As we seek to encourage group collaboration within the Art History department, graduate students and the EDI committee are building a Kitchen Table Conversation Series. This series will provide a consistent interdisciplinary space where faculty, staff, fellows, and invited specialists can collaborate and converse on equal footing around shared issues, creative research strategies, and dissemination methods. The goal of this non-hierarchical format is to foster a departmental culture that is inclusive and equitable and that can harness a diversity of personal experiences, viewpoints, and methodological approaches within our discipline and the wider art world. This initiative will thus promote awareness of the potential for collaborative research teams, provide ongoing professional development (via practical and intellectual conversations with working professionals), and support student well-being by holding space for candid conversation and the more personal, emotional side of our work and its challenges.

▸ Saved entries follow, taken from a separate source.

/-- **One-signed and VERTICAL on one slice ⇒ regular apex.**  For W3: if on one slice `s₀ < 0` the horizontal
vorticity vanishes identically (`curl v(s₀) y = ⟪curl v(s₀) y, e₃⟫ e₃`), the apex is not backward-singular — whether
or not `ω₃ ≥ 0`.  So «tilt domination with `K = M = 0` on a single slice» already decides the crux's conclusion.
[cite: BarkerPrange2020Alignment, Prop. 4 and Remark 5 (arXiv:1906.08225 p. 5)] -/
theorem not_isBackwardSingularPoint_of_vertical_vorticity_slice (hrate : HasTypeITimeDecay C v)
    (hcont : ContinuousOn (uncurry v) (Iio (0 : ℝ) ×ˢ univ))
    (hmild : ∀ s t : ℝ, s < t → t < 0 → ∀ x,
      v t x = UnboundedOperators.heatExtension (v s) (t - s) x - oseenDuhamel 1 s v v t x)
    (hdiv : ∀ t < 0, VectorCalculus.IsDivFree (v t))
    {s₀ : ℝ} (hs₀ : s₀ < 0)
    (hvert : ∀ y, curl (v s₀) y =
      ⟪curl (v s₀) y, (EuclideanSpace.single (2 : Fin 3) (1 : ℝ))⟫_ℝ • EuclideanSpace.single (2 : Fin 3) (1 : ℝ)) :
    ¬ IsBackwardSingularPoint v 0 :=
  not_isBackwardSingularPoint_of_curl_parallel_slice hrate hcont hmild hdiv hs₀
    AxisTwistDoorTiltDominationLocRigidity.e3_ne_zero fun y => ⟨_, hvert y⟩

/-- **Portrait clause (vii)**: a class profile backward-singular at the apex carries NON-ZERO HORIZONTAL VORTICITY
somewhere on every slice: `ω(s) − ⟪ω(s), e₃⟫e₃ ≢ 0` for each `s < 0`.  (For the one-signed counterexample of W3 this
is the first quantitative content of «it twists»: vertical vorticity alone never produces the singularity.) [cite:
BarkerPrange2020Alignment, Prop. 4 and Remark 5 (arXiv:1906.08225 p. 5)] -/
theorem exists_horizontalVorticity_ne_zero_of_singular (hrate : HasTypeITimeDecay C v)
    (hcont : ContinuousOn (uncurry v) (Iio (0 : ℝ) ×ˢ univ))
    (hmild : ∀ s t : ℝ, s < t → t < 0 → ∀ x,
      v t x = UnboundedOperators.heatExtension (v s) (t - s) x - oseenDuhamel 1 s v v t x)
    (hdiv : ∀ t < 0, VectorCalculus.IsDivFree (v t))
    (hsing : IsBackwardSingularPoint v 0) :
    ∀ s < (0 : ℝ), ∃ y, curl (v s) y -
      ⟪curl (v s) y, (EuclideanSpace.single (2 : Fin 3) (1 : ℝ))⟫_ℝ • EuclideanSpace.single (2 : Fin 3) (1 : ℝ) ≠ 0 := by
  intro s hs
  by_contra hall
  push Not at hall
  exact not_isBackwardSingularPoint_of_vertical_vorticity_slice hrate hcont hmild hdiv hs
    (fun y => (sub_eq_zero.1 (hall y))) hsing

/-- **Portrait clause (vii′): the horizontal vorticity of the counterexample is non-zero on a DENSE subset of every
slice.**  If a class profile is backward-singular at the apex then, for every `s < 0`, the set
`{y | ω(s,y) − ⟪ω(s,y), e₃⟫e₃ ≠ 0}` is dense in `ℝ³` (it is also open, by continuity): on any non-empty open set where
the horizontal vorticity vanished, `curl v(s)` would be parallel to `e₃`, and `not_isBackwardSingularPoint_of_curl_
parallel_on_open` would make the apex regular.  «The one-signed counterexample twists everywhere, at every time.»
[cite: BarkerPrange2020Alignment, Prop. 4 and Remark 5 (arXiv:1906.08225 p. 5); LemarieRieusset2016, Thm. 9.12] -/
theorem dense_horizontalVorticity_ne_zero_of_singular (hrate : HasTypeITimeDecay C v)
    (hcont : ContinuousOn (uncurry v) (Iio (0 : ℝ) ×ˢ univ))
    (hmild : ∀ s t : ℝ, s < t → t < 0 → ∀ x,
      v t x = UnboundedOperators.heatExtension (v s) (t - s) x - oseenDuhamel 1 s v v t x)
    (hdiv : ∀ t < 0, VectorCalculus.IsDivFree (v t))
    (hsing : IsBackwardSingularPoint v 0) {s : ℝ} (hs : s < 0) :
    Dense {y : EuclideanSpace ℝ (Fin 3) | curl (v s) y -
      ⟪curl (v s) y, (EuclideanSpace.single (2 : Fin 3) (1 : ℝ))⟫_ℝ • EuclideanSpace.single (2 : Fin 3) (1 : ℝ) ≠ 0} := by
  rw [dense_iff_inter_open]
  intro O hO hOne
  by_contra hempty
  rw [Set.not_nonempty_iff_eq_empty] at hempty
  have hpar : ∀ y ∈ O, ∃ a : ℝ, curl (v s) y = a • EuclideanSpace.single (2 : Fin 3) (1 : ℝ) := by
    intro y hy
    refine ⟨⟪curl (v s) y, (EuclideanSpace.single (2 : Fin 3) (1 : ℝ))⟫_ℝ, ?_⟩
    by_contra hne
    have hmem : y ∈ O ∩ {y : EuclideanSpace ℝ (Fin 3) | curl (v s) y -
        ⟪curl (v s) y, (EuclideanSpace.single (2 : Fin 3) (1 : ℝ))⟫_ℝ •
          EuclideanSpace.single (2 : Fin 3) (1 : ℝ) ≠ 0} := ⟨hy, fun h0 => hne (sub_eq_zero.1 h0)⟩
    rw [hempty] at hmem
    exact hmem
  exact not_isBackwardSingularPoint_of_curl_parallel_on_open hrate hcont hmild hdiv hs
    AxisTwistDoorTiltDominationLocRigidity.e3_ne_zero hO hOne hpar hsing

/-! ### §4 The three exclusions packaged (portrait, part II) -/

/-- **PORTRAIT OF THE COUNTEREXAMPLE, PART II (symmetries).**  A Type-I ancient Oseen-mild profile that IS
backward-singular at the apex (in particular any counterexample to W3 = crux 26991 in core form, to W4 = 19708, or to
W7) is: (a) invariant under the translations along NO line `ℝe`, `e ≠ 0` (KNSS 2009); (b) NOT self-similar about the
apex (Tsai 1998); (c) on NO slice `s < 0` is its vorticity everywhere parallel to one fixed vector (Barker–Prange
2020 / Giga–Miura 2011).  All three sign-free; the sign `ω₃ ≥ 0` is not used. [cite: KochNadirashviliSereginSverak2009,
proof of Thm 6.2; Tsai1998, Thm 1; BarkerPrange2020Alignment, Prop. 4 and Rem. 5] -/
theorem portrait_symmetry (hrate : HasTypeITimeDecay C v)
    (hcont : ContinuousOn (uncurry v) (Iio (0 : ℝ) ×ˢ univ))
    (hmild : ∀ s t : ℝ, s < t → t < 0 → ∀ x,
      v t x = UnboundedOperators.heatExtension (v s) (t - s) x - oseenDuhamel 1 s v v t x)
    (hdiv : ∀ t < 0, VectorCalculus.IsDivFree (v t))
    (hsing : IsBackwardSingularPoint v 0) :
    (∀ e : EuclideanSpace ℝ (Fin 3), e ≠ 0 →
        ¬ ∀ t < (0 : ℝ), ∀ (x : EuclideanSpace ℝ (Fin 3)) (r : ℝ), v t (x + r • e) = v t x) ∧
      (¬ ∀ c : ℝ, 0 < c → ∀ t < (0 : ℝ), ∀ x : EuclideanSpace ℝ (Fin 3), c • v (c ^ 2 * t) (c • x) = v t x) ∧
      (∀ s < (0 : ℝ), ∀ e : EuclideanSpace ℝ (Fin 3), e ≠ 0 → ¬ ∀ y, ∃ a : ℝ, curl (v s) y = a • e) :=
  ⟨fun _ he hinv => not_isBackwardSingularPoint_of_lineInvariant hrate hcont hmild hdiv he hinv hsing,
    fun hss => not_isBackwardSingularPoint_of_selfSimilar hrate hcont hmild hdiv hss hsing,
    fun _ hs _ he hpar => not_isBackwardSingularPoint_of_curl_parallel_slice hrate hcont hmild hdiv hs he hpar hsing⟩

end Summit.NavierStokesRegularity.NavierStokesRegularity.Theorems.AxisTwistDoorTiltDominationLocSymmetryExclusions

end
/-- **(M⁺-3) for every Venn pattern of independent gadgets.**  For gadgets `G r` (`r : Fin 7`) determined by the fibres of `π : ι → Fin 7` and a pattern `u : Fin 3 → Bool`,
the triple whose member `k` is the UNION (`u k = true`) or the INTERSECTION (`u k = false`) of the gadgets `G r` with `k ∈ code(r+1)` has `E_3` comb-positive at multidegree
`3`. [this work] -/
theorem combPos_sahiE_three_venn (π : ι → Fin 7) (G : Fin 7 → Set (Set ι)) (hG : ∀ r, DeterminedBy (G r) {i | π i = r}) (u : Fin 3 → Bool) :
    CombPos (fun _ : ι => 3) (fun q => sahiE (bernoulliWeight q) 3 (fun k => ind
      (bif u k then ⋃ (r : Fin 7) (_ : (r.1 + 1).testBit k = true), G r else ⋂ (r : Fin 7) (_ : (r.1 + 1).testBit k = true), G r))) := by
  refine (CombPos.readOnce π G hG (combPos_sahiE_three_vennBase u)).congr fun q => ?_
  congr 1; funext k; rw [readOnce_vennBase]

/-! ### Unions of an arbitrary independent family -/

section Unions

variable {A : Type} [Fintype A]

omit [Fintype ι] [Fintype A] in
/-- The Venn code of an index: `[a ∈ A_0] + 2[a ∈ A_1] + 4[a ∈ A_2]` is at most `7`. [folklore] -/
theorem code_le [DecidableEq A] (𝒜 : Fin 3 → Finset A) (a : A) :
    (if a ∈ 𝒜 0 then 1 else 0) + (if a ∈ 𝒜 1 then 2 else 0) + (if a ∈ 𝒜 2 then 4 else 0) ≤ 7 := by
  split_ifs <;> omega

omit [Fintype ι] [Fintype A] in
/-- The bits of the Venn code are the memberships. [folklore] -/
theorem testBit_code [DecidableEq A] (𝒜 : Fin 3 → Finset A) (a : A) (k : Fin 3) :
    ((if a ∈ 𝒜 0 then 1 else 0) + (if a ∈ 𝒜 1 then 2 else 0) + (if a ∈ 𝒜 2 then 4 else 0)).testBit k = true ↔ a ∈ 𝒜 k := by
  fin_cases k <;> by_cases h0 : a ∈ 𝒜 0 <;> by_cases h1 : a ∈ 𝒜 1 <;> by_cases h2 : a ∈ 𝒜 2 <;> simp [h0, h1, h2] <;> decide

Department of Biological Sciences Graduate Student Seminar Series
The Department of Biological Sciences at UTSC is planning to re-establish a Graduate Student Seminar Series. We believe that solutions to great challenges often blossom in places where everyone is both relaxed and excited about great science. This seminar series offers an opportunity for students from diverse scientific and cultural backgrounds to come together. Our seminar series will provide graduate students and postdocs with the opportunity to share their research findings with others in the department. These presentations will not only showcase their work but will also foster group collaborations between the trainees and other labs or teams in our department. The seminar series also encourages trainees to ask questions in an informal setting, helping them develop this skill and build self-confidence. Bringing students and faculty together and discussing great science will create a collegial atmosphere for multidisciplinary research team collaborations to develop.